Monday nights were always the same. But not this Monday.

I had a sad Patrick in my room. His stomach hurt from sadness and his eyes are red and filled with tears.

Over the weekend, Andy found out that Patrick was sleeping with Pete. This was the first time I'd been hearing of this too, and frankly I'm upset about why he didn't tell me AND the fact he had sex for the first time and didn't tell me.

Today, Andy didn't speak to Patrick. He wouldn't even look at him. I mean, I wouldn't either but I can't tell Patrick this. What he did wasn't good.

But he's my friend and I gotta be there for him, even if his morals are wrong. I think?

"You still have Pete, though. Right? That's always good?" Dallon whispered hopefully to cheer up Patrick. He didn't exactly know what to do in this situation, he didn't know how to help.

Patrick cried more. "Andy wasn't good enough anyways. I mean I-I don't support this... Way... Of showing him that, but he wasn't good enough." Dallon patted his back. Patrick sobbed harder. His face was buried in his chest and he could feel how wet his shirt was. "I fucked up, Dal, I fucked up so bad!" He cried more.

The only option Dallon had was to wait out his crying. Anything he said didn't help him at all. If anything, it made him cry more.

When Patrick finally stopped it was when Dallon put on a movie and made him popcorn. He fell asleep. He looked so peaceful. His phone was blowing up. Pete was texting him asking if he was okay, people were asking him what happened, Andy was telling him what he though about this whole situation and to be honest it was very mature. He didn't call Patrick any names, didn't bring him down, I didn't know why Patrick didn't appreciate him enough.

I finally got some peace and quiet and checked my phone. To no surprise I had zero notifications and the time was 7:39 pm. God, he'd been there all day and I didn't do my homework.

I crawled off the bed, being as cautious as I could, trying to grab my school bag.
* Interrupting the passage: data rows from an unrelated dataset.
import Literature.MathematicalPhysics.QuantumFieldTheory.Multiboson

/-!
# The bosonised gap hypothesis of `GapTransferR3` is UNIFORM-constant clustering

Crux-strategist artefact for `stmt-QuantumFields-11439`
(`Summit.QuantumFields.QCD.Theses.MultibosonBridge.GapTransferR3`, route `MultibosonBridge`).

`QCDScheme.HasMultibosonLatticeGap sch ν Δ` quantifies over `k`-INDEXED FAMILIES `A, A'` of bounded
measurable cylinder gauge functionals of bounded PHYSICAL radius (`a_k r_k ≤ ρ`) and grants one
constant `C` per pair of families, eventually in `k`. Two seats recorded the folklore that such
"per-pair constants" make the hypothesis unusable as the input of any soft transfer (line card
`Cruxes/FullLatticeGapC/Lines/multiboson_split.md`, "Known typing weakness"; registrar note on
`Cruxes/FullLatticeGap/Lines/birth.lean`). For THIS predicate that is not so: a worst-family
(diagonal) argument shows it is EQUIVALENT to clustering with ONE constant for ALL test functionals
of the given radius profile simultaneously — `hasMultibosonLatticeGap_uniform` /
`hasMultibosonLatticeGap_iff_uniform` below (sorry-free). The QCD-side `QCDScheme.HasLatticeMassGap`
quantifies over FIXED observables `A, B` and is genuinely per-pair; the asymmetry matters for the
typing of the T1/T2 interface of the registered line `birth_GapTransferR3.lean`.

Proof idea: if no uniform constant works, then for every `n : ℕ` there are, frequently in `k`,
violating data `(S, t, F, G)` with constant `n`; pick at each `k` violators for the LARGEST `n ≤ k`
that admits any (`Nat.findGreatest`), assemble them into ONE pair of admissible families, and apply
the hypothesis to that pair: its constant `C` is beaten at every late `k` at which constant `⌈C⌉₊`
is violated — contradiction.
-/

open MeasureTheory Filter Topology
open Literature.Probability.LatticeModels Literature.MathematicalPhysics.QuantumLattice

noncomputable section

namespace Summit.QuantumFields.QCD.Cruxes.GapTransferR3.Uniform

open Literature.MathematicalPhysics.QuantumFieldTheory

local notation "𝔾" => Matrix.specialUnitaryGroup (Fin 3) ℂ

variable {Nf : ℕ}

/-- A test functional of the bosonised gap predicate at radius `r`: measurable, bounded by `1`,
cylinder of a finite edge set within `ℓ^∞`-radius `r` of the origin — VERBATIM the per-`k` clause of
`QCDScheme.HasMultibosonLatticeGap`. [folklore] -/
def IsGapTest (r : ℕ) (O : LGConfig 4 𝔾 → ℂ) : Prop :=
  Measurable O ∧ (∀ U, ‖O U‖ ≤ 1) ∧
    ∃ es : Finset (Literature.MathematicalPhysics.QuantumLattice.ZdEdge 4), IsCylinder O es ∧ ∀ e ∈ es, ∀ j, |e.1 j| ≤ r

/-- The zero functional is a test functional at every radius. [folklore] -/
theorem isGapTest_zero (r : ℕ) : IsGapTest r (fun _ : LGConfig 4 𝔾 => (0 : ℂ)) := by
  refine ⟨measurable_const, fun _ => by simp, ∅, ?_, fun e he => by simp at he⟩
  intro _ _ _
  rfl

/-- The connected two-point quantity bounded by `QCDScheme.HasMultibosonLatticeGap`: at level `k`, on
the torus of side `2S+1`, the bosonised covariance of `F` placed at time `0` and `G` placed at time
`t` — VERBATIM the `let plc / let Ek` body of the predicate. [folklore] -/
def mbCov (sch : QCDScheme Nf) (ν : ℕ → Fin Nf → List ℂ) (k S t : ℕ)
    (F G : LGConfig 4 𝔾 → ℂ) : ℂ :=
  let plc := fun (O : LGConfig 4 𝔾 → ℂ) (s : ℕ) (U : GaugeConfig 4 (2 * S + 1) 𝔾) =>
    O (configShift (-(Pi.single 0 (s : ℤ) : Fin 4 → ℤ)) (torusLift (2 * S + 1) U))
  let Ek := multibosonExpect (2 * S + 1) (sch.β k) (fun f => sch.mq f k) (ν k)
  Ek (fun U => plc F 0 U * plc G t U) - Ek (plc F 0) * Ek (plc G t)

/-- `HasMultibosonLatticeGap` unfolded through `IsGapTest` / `mbCov` (definitional). [folklore] -/
theorem hasMultibosonLatticeGap_iff_families (sch : QCDScheme Nf) (ν : ℕ → Fin Nf → List ℂ)
    (Δ : ℝ) :
    sch.HasMultibosonLatticeGap ν Δ ↔
      ∀ (A A' : ℕ → LGConfig 4 𝔾 → ℂ) (r : ℕ → ℕ), (∃ ρ : ℝ, ∀ k, sch.a k * r k ≤ ρ) →
        (∀ k, IsGapTest (r k) (A k)) → (∀ k, IsGapTest (r k) (A' k)) →
        ∃ C : ℝ, ∀ᶠ k in atTop, ∀ S : ℕ, sch.L k ≤ S → ∀ t : ℕ, t ≤ S →
          ‖mbCov sch ν k S t (A k) (A' k)‖ ≤ C * Real.exp (-(Δ * (sch.a k * t))) := by
  unfold QCDScheme.HasMultibosonLatticeGap IsGapTest mbCov
  constructor
  · intro h A A' r hr hA hA'
    exact h A A' r hr (fun O hO k => by
      simp only [List.mem_cons, List.not_mem_nil, or_false] at hO
      rcases hO with rfl | rfl
      · exact hA k
      · exact hA' k)
  · intro h A A' r hr hO
    exact h A A' r hr (fun k => hO A (by simp) k) (fun k => hO A' (by simp) k)

/-- **Uniformisation (worst-family argument).** A bosonised lattice gap `Δ` in the sense of
`QCDScheme.HasMultibosonLatticeGap` yields, for every radius profile `r` of bounded physical range,
ONE constant `C` such that eventually in `k`, on every torus of side `2S+1 ≥ 2L_k+1`, for all times
`t ≤ S` and ALL pairs of test functionals `F, G` at radius `r_k`:
`‖Cov^bos_{k,S}(F, τ_t G)‖ ≤ C e^{−Δ a_k t}`. [folklore] -/
theorem hasMultibosonLatticeGap_uniform {sch : QCDScheme Nf} {ν : ℕ → Fin Nf → List ℂ}
    {Δ : ℝ} (h : sch.HasMultibosonLatticeGap ν Δ) (r : ℕ → ℕ)
    (hr : ∃ ρ : ℝ, ∀ k, sch.a k * r k ≤ ρ) :
    ∃ C : ℝ, ∀ᶠ k in atTop, ∀ S : ℕ, sch.L k ≤ S → ∀ t : ℕ, t ≤ S →
      ∀ F G : LGConfig 4 𝔾 → ℂ, IsGapTest (r k) F → IsGapTest (r k) G →
        ‖mbCov sch ν k S t F G‖ ≤ C * Real.exp (-(Δ * (sch.a k * t))) := by
  classical
  rw [hasMultibosonLatticeGap_iff_families] at h
  by_contra hcon
  -- `bad n k`: at level `k` some admissible data violate the bound with constant `n`
  set bad : ℕ → ℕ → Prop := fun n k => ∃ S : ℕ, sch.L k ≤ S ∧ ∃ t : ℕ, t ≤ S ∧
      ∃ F G : LGConfig 4 𝔾 → ℂ, IsGapTest (r k) F ∧ IsGapTest (r k) G ∧
        (n : ℝ) * Real.exp (-(Δ * (sch.a k * t))) < ‖mbCov sch ν k S t F G‖ with hbad_def
  have hfreq : ∀ n : ℕ, ∃ᶠ k in atTop, bad n k := by
    intro n
    by_contra hno
    rw [Filter.not_frequently] at hno
    apply hcon
    refine ⟨n, hno.mono fun k hk S hS t ht F G hF hG => ?_⟩
    by_contra hlt
    push Not at hlt
    exact hk ⟨S, hS, t, ht, F, G, hF, hG, hlt⟩
  -- the largest violated constant `≤ k` at level `k`
  set nk : ℕ → ℕ := fun k => Nat.findGreatest (fun n => bad n k) k with hnk_def
  -- witnesses: violators for `nk k` when there are any, the zero functionals otherwise
  have hw : ∀ k, ∃ (S t : ℕ) (F G : LGConfig 4 𝔾 → ℂ), IsGapTest (r k) F ∧ IsGapTest (r k) G ∧
      (bad (nk k) k → sch.L k ≤ S ∧ t ≤ S ∧
        ((nk k : ℕ) : ℝ) * Real.exp (-(Δ * (sch.a k * t))) < ‖mbCov sch ν k S t F G‖) := by
    intro k
    by_cases hb : bad (nk k) k
    · obtain ⟨S, hS, t, ht, F, G, hF, hG, hlt⟩ := hb
      exact ⟨S, t, F, G, hF, hG, fun _ => ⟨hS, ht, hlt⟩⟩
    · exact ⟨0, 0, fun _ => 0, fun _ => 0, isGapTest_zero _, isGapTest_zero _,
        fun hb' => absurd hb' hb⟩
  choose S t F G hF hG hviol using hw
  -- apply the hypothesis to the worst families
  obtain ⟨C, hC⟩ := h F G r hr hF hG
  -- a natural number above `C`
  obtain ⟨c, hc⟩ := exists_nat_ge C
  -- late `k` with `bad c k`, `k ≥ c`, and the bound in force
  have hev : ∀ᶠ k in atTop, (∀ S : ℕ, sch.L k ≤ S → ∀ t : ℕ, t ≤ S →
      ‖mbCov sch ν k S t (F k) (G k)‖ ≤ C * Real.exp (-(Δ * (sch.a k * t)))) ∧ c ≤ k :=
    hC.and (eventually_ge_atTop c)
  obtain ⟨k, hbadk, hbound, hck⟩ := ((hfreq c).and_eventually hev).exists
  -- `nk k ≥ c` and `bad (nk k) k`
  have hnk_ge : c ≤ nk k := Nat.le_findGreatest hck hbadk
  have hnk_bad : bad (nk k) k := by
    have := Nat.findGreatest_spec (P := fun n => bad n k) hck hbadk
    simpa [hnk_def] using this
  obtain ⟨hS, ht, hlt⟩ := hviol k hnk_bad
  have h1 := hbound (S k) hS (t k) ht
  have hexp : 0 ≤ Real.exp (-(Δ * (sch.a k * t k))) := (Real.exp_pos _).le
  have h2 : C * Real.exp (-(Δ * (sch.a k * t k))) ≤
      ((nk k : ℕ) : ℝ) * Real.exp (-(Δ * (sch.a k * t k))) := by
    apply mul_le_mul_of_nonneg_right _ hexp
    exact hc.trans (by exact_mod_cast hnk_ge)
  exact absurd (h1.trans h2) (not_le.mpr hlt)

/-- **Equivalence.** `HasMultibosonLatticeGap` is EQUIVALENT to its uniform-constant form (one `C`
per radius profile, all test functionals at once). [folklore] -/
theorem hasMultibosonLatticeGap_iff_uniform (sch : QCDScheme Nf) (ν : ℕ → Fin Nf → List ℂ)
    (Δ : ℝ) :
    sch.HasMultibosonLatticeGap ν Δ ↔
      ∀ r : ℕ → ℕ, (∃ ρ : ℝ, ∀ k, sch.a k * r k ≤ ρ) →
        ∃ C : ℝ, ∀ᶠ k in atTop, ∀ S : ℕ, sch.L k ≤ S → ∀ t : ℕ, t ≤ S →
          ∀ F G : LGConfig 4 𝔾 → ℂ, IsGapTest (r k) F → IsGapTest (r k) G →
            ‖mbCov sch ν k S t F G‖ ≤ C * Real.exp (-(Δ * (sch.a k * t))) := by
  constructor
  · intro h r hr
    exact hasMultibosonLatticeGap_uniform h r hr
  · intro h
    rw [hasMultibosonLatticeGap_iff_families]
    intro A A' r hr hA hA'
    obtain ⟨C, hC⟩ := h r hr
    exact ⟨C, hC.mono fun k hk S hS t ht => hk S hS t ht (A k) (A' k) (hA k) (hA' k)⟩

end Summit.QuantumFields.QCD.Cruxes.GapTransferR3.Uniform

end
My desk wasn't cleared off but the chair was, I could make due. In the midst of unpacking and getting comfy, I heard something, a tick. I looked to Patrick who was still asleep. It sounded again and I searched for where the sound was coming from. Once more and I would think I'm going crazy, which did happen. I went back to my previous actions and took out my binder, placing it over everything on my desk and just as I did I heard another tick. This time, I thought, it was something under the binder. I cleared it off and placed it there again, then placed my textbook over it and the same thing. I'm crazy, it's happened. I've gone mad.

But no. Patrick turned on my bed and I sighed that he didn't wake up. If he moved, he could definitely hear the sound too. I looked out the window and sighed, staring at the faint cracks on my- WAIT why is my window cracked?
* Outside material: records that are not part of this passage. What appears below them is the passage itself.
import Mathlib
import Literature.Barriers.ValiantsHypothesis.AlgebraicNaturalProofs
import Literature.Computability.AlgebraicComplexity.ArithCircuitProofs
import Summits.ValiantsHypothesis.ValiantsHypothesis.Theorems.BarrierLeverPartitionMinorsHitByVPStrataLeaves
import Summits.ValiantsHypothesis.ValiantsHypothesis.Theorems.BarrierLeverPartitionMinorsHitByVPCellDoor
import Summits.ValiantsHypothesis.ValiantsHypothesis.Theses.BarrierLever

/-!
# Route BarrierLever — item `PartitionMinorsHitByVP` (stmt-ValiantsHypothesis-19717):
# the CELL-LEAVES door of record (v4) — poly(h) power-diagram cells, each certified ⇒ item 19717

Link file (`--supports stmt-ValiantsHypothesis-19717`; cell valiant-natproofs, rung V4, 𝒟-side,
prover seat val-np-p6 gen 2). Definition-free. Closes NO item; names the route decl only in the
conclusions of the two conditional links below.

The door of record v3 (`…StrataDoor.partitionMinorsHitByVP_of_strataLeaves`, p449543; leaf-agnostic
form `…partitionMinorsHitByVP_of_strataHit`, p451312) asks, eventually in `h`, for ONE threshold pair
`(λ, μ)` whose `≤ (h+h)^c` strata (intervals of `λ`-values matched to intervals of `μ`-values by an
injection `π`) are certified cells. This file replaces «intervals of one functional» by «cells of a
POWER DIAGRAM on each side» (`…StrataDoor.partitionMinor_hit_of_cells_perm`, p475102): row `i` lies
in cell `lr i < m`, the strict argmax over `t < m` of the affine scores `kr t + Σ_{a ∈ u i} lam t a`;
column `j` in cell `lc j`, the strict argmax of `kc t + Σ_{c ∈ w j} mu t c`; a permutation `e` of
`Fin r` carries row cell `t` onto column cell `t`.

* **`partitionMinorsHitByVP_of_cellHit`** (leaf-agnostic, `b = c + c' + 3`): eventually in `h`,
  every injective layout has such a cell structure with `m ≤ (h+h)^c` cells, EACH CELL HIT by some
  member of `SmallCircuits ℂ (h+h) c'` ⇒ `Theses.BarrierLever.PartitionMinorsHitByVP`.
* **`partitionMinorsHitByVP_of_cellLeaves`** (`b = 2c + 6`): the same with the three concrete leaf
  types of `…StrataDoor.stratum_hit` — SMALL (`≤ (h+h)^c` rows), PRODUCT-certified (one product
  state with arbitrary complex site tables), AUTOMORPHIC (`w (e i) = σ_t((u i) ∆ s_t)` on cell `t`).

WHY v4 IS WEAKER THAN v3 (informal; not needed below): the strata of v3 are the cells of the parallel
scores `lam t = 2t·λ`, `kr t = −Σ_{s<t}(2·cr(s+1)+1)` (`…StrataDoor.envelope_lt`) and, on the
column side, `mu t = 2π′(t)·μ`, `kc t = K′_{π′ t}` for any injective extension `π′` of `π` beyond the
occurring strata; conversely cells of unrelated functionals (e.g. lexicographic flattenings of
threshold hierarchies whose inner thresholds depend on the outer stratum, `…StrataDoor.lex_strict`)
are not intervals of one functional. RESIDUE OF v4 = injective layouts all of whose power-diagram
cell structures with certified cells need super-polynomially many cells; as for v3 no member is
known, every census layout being a small leaf (`r ≤ (h+h)^2`); the random-like middle band
`r ≈ 2^{h/2}` (memo ADAPTIVE-WITNESSES-MEMO-g6 §1) is where a member would live.

WHAT THIS IS NOT: the cell-leaves hypothesis is OPEN; conditional links only; nothing on TT /
item 19616 / 19761, on crux 14610 or on VP vs VNP.
-/

set_option linter.dupNamespace false

namespace Summit.ValiantsHypothesis.ValiantsHypothesis.Theorems.BarrierLever.StrataDoor

open Finset
open Literature.Barriers.ValiantsHypothesis Literature.Computability.AlgebraicComplexity
open Summit.ValiantsHypothesis.ValiantsHypothesis.Theorems.BarrierLever.SplitDoor (smallCircuits_mono)

/-- **Cell-hit ⇒ item 19717** (leaf-agnostic, `b = c + c' + 3`): eventually in `h`, every injective
layout admits `m ≤ (h+h)^c` power-diagram cells (strict argmax of affine scores on each side, row
cell `t` carried onto column cell `t` by a permutation `e`), each hit inside `SmallCircuits ℂ (h+h) c'`
⇒ `PartitionMinorsHitByVP`. -/
theorem partitionMinorsHitByVP_of_cellHit (c c' h₀ : ℕ)
    (hcells : ∀ h : ℕ, h₀ ≤ h → ∀ (r : ℕ) (u w : Fin r → Finset (Fin h)),
      Function.Injective u → Function.Injective w →
      ∃ (m : ℕ) (lam mu : ℕ → Fin h → ℤ) (kr kc : ℕ → ℤ) (lr lc : Fin r → ℕ)
        (e : Equiv.Perm (Fin r)),
        m ≤ (h + h) ^ c ∧ (∀ i, lc (e i) = lr i) ∧ (∀ i, lr i < m) ∧
        (∀ i, ∀ t < m, t ≠ lr i →
          kr t + ∑ a ∈ u i, lam t a < kr (lr i) + ∑ a ∈ u i, lam (lr i) a) ∧
        (∀ j, ∀ t < m, t ≠ lc j →
          kc t + ∑ c ∈ w j, mu t c < kc (lc j) + ∑ c ∈ w j, mu (lc j) c) ∧
        ∀ t < m, ∃ g ∈ SmallCircuits ℂ (h + h) c', (Matrix.of fun i i' : {i // lr i = t} =>
          MvPolynomial.coeff (∑ a ∈ u i.1, Finsupp.single (Fin.castAdd h a) 1 +
            ∑ c ∈ w (e i'.1), Finsupp.single (Fin.natAdd h c) 1) g).det ≠ 0) :
    Summit.ValiantsHypothesis.ValiantsHypothesis.Theses.BarrierLever.PartitionMinorsHitByVP := by
  classical
  refine ⟨c + c' + 3, max h₀ 1, fun h hh r u w hu hw => ?_⟩
  have hh1 : 1 ≤ h := (le_max_right _ _).trans hh
  obtain ⟨m, lam, mu, kr, kc, lr, lc, e, hm, he, hlr, hrow, hcol, hleaves⟩ :=
    hcells h ((le_max_left _ _).trans hh) r u w hu hw
  have hex : ∀ t, ∃ g : MvPolynomial (Fin (h + h)) ℂ, t < m →
      (g ∈ SmallCircuits ℂ (h + h) c' ∧ (Matrix.of fun i i' : {i // lr i = t} =>
        MvPolynomial.coeff (∑ a ∈ u i.1, Finsupp.single (Fin.castAdd h a) 1 +
          ∑ c ∈ w (e i'.1), Finsupp.single (Fin.natAdd h c) 1) g).det ≠ 0) := by
    intro t
    by_cases ht : t < m
    · obtain ⟨g, hg, hd⟩ := hleaves t ht
      exact ⟨g, fun _ => ⟨hg, hd⟩⟩
    · exact ⟨0, fun h' => absurd h' ht⟩
  choose F hF using hex
  obtain ⟨f, hdeg, hsize, hne⟩ := partitionMinor_hit_of_cells_perm m u w lam mu kr kc lr lc e he hlr
    hrow hcol F (fun t ht => (hF t ht).2)
  refine ⟨f, ⟨?_, ?_⟩, hne⟩
  · exact hdeg.trans (Finset.sup_le fun t ht => (hF t (Finset.mem_range.mp ht)).1.1)
  · refine hsize.trans ?_
    have h2 : 1 ≤ h + h := by omega
    calc ∑ t ∈ Finset.range m, complexity (F t) + m * (h + h + 2)
        ≤ ∑ _t ∈ Finset.range m, (h + h) ^ (c' + 2) + m * (h + h + 2) := by
          gcongr with t ht
          exact (hF t (Finset.mem_range.mp ht)).1.2.trans (Nat.pow_le_pow_right h2 (by omega))
      _ = m * ((h + h) ^ (c' + 2) + (h + h) + 2) := by
          rw [Finset.sum_const, Finset.card_range, smul_eq_mul]; ring
      _ ≤ (h + h) ^ (c + (c' + 2) + 1) := strata_budget c (c' + 2) m hh1 (by omega) hm
      _ = (h + h) ^ (c + c' + 3) := by ring_nf

/-- **Cell-leaves ⇒ item 19717** (`b = 2c + 6`): as `partitionMinorsHitByVP_of_cellHit`, with every
cell a good leaf in the sense of `…StrataDoor.stratum_hit` — SMALL (`≤ (h+h)^c` rows), certified by
ONE PRODUCT STATE (arbitrary complex site tables), or AUTOMORPHIC (`w (e i) = σ_t((u i) ∆ s_t)` on
cell `t`). The door of record v3 (p449543: strata of one threshold pair) is the case of parallel
scores. -/
theorem partitionMinorsHitByVP_of_cellLeaves (c h₀ : ℕ)
    (hcells : ∀ h : ℕ, h₀ ≤ h → ∀ (r : ℕ) (u w : Fin r → Finset (Fin h)),
      Function.Injective u → Function.Injective w →
      ∃ (m : ℕ) (lam mu : ℕ → Fin h → ℤ) (kr kc : ℕ → ℤ) (lr lc : Fin r → ℕ)
        (e : Equiv.Perm (Fin r)),
        m ≤ (h + h) ^ c ∧ (∀ i, lc (e i) = lr i) ∧ (∀ i, lr i < m) ∧
        (∀ i, ∀ t < m, t ≠ lr i →
          kr t + ∑ a ∈ u i, lam t a < kr (lr i) + ∑ a ∈ u i, lam (lr i) a) ∧
        (∀ j, ∀ t < m, t ≠ lc j →
          kc t + ∑ c ∈ w j, mu t c < kc (lc j) + ∑ c ∈ w j, mu (lc j) c) ∧
        ∀ t < m, (Fintype.card {i // lr i = t} ≤ (h + h) ^ c ∨
          (∃ P : Fin h → Bool → Bool → ℂ, (Matrix.of fun i i' : {i // lr i = t} =>
            ∏ a : Fin h, P a (decide (a ∈ u i.1)) (decide (a ∈ w (e i'.1)))).det ≠ 0) ∨
          (∃ (σ : Equiv.Perm (Fin h)) (s : Finset (Fin h)),
            ∀ i : {i // lr i = t}, w (e i.1) = (symmDiff (u i.1) s).image σ))) :
    Summit.ValiantsHypothesis.ValiantsHypothesis.Theses.BarrierLever.PartitionMinorsHitByVP := by
  classical
  refine partitionMinorsHitByVP_of_cellHit c (c + 3) (max h₀ 4) fun h hh r u w hu hw => ?_
  have hh4 : 4 ≤ h := (le_max_right _ _).trans hh
  obtain ⟨m, lam, mu, kr, kc, lr, lc, e, hm, he, hlr, hrow, hcol, hleaves⟩ :=
    hcells h ((le_max_left _ _).trans hh) r u w hu hw
  refine ⟨m, lam, mu, kr, kc, lr, lc, e, hm, he, hlr, hrow, hcol, fun t ht => ?_⟩
  exact stratum_hit c hh4 u w hu hw lr e t (hleaves t ht)

end Summit.ValiantsHypothesis.ValiantsHypothesis.Theorems.BarrierLever.StrataDoor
Oh god, I know what this is.

I lift the window to see Brendon standing in my yard, holding a guitar in one hand and another rock in the other and throwing it up. I watched it land on my floor.

I picked it up and whipped it back down, "You got a lot of nerve showing up here Urie," I yelled to him. God I was so angry I wanted to cry.

He dodged the rock. I noticed he had some friends, Pete, Josh, some other people I don't care about enough to mention.

Patrick came to the window and the second he saw Pete he was outside already. I was left in my room with myself.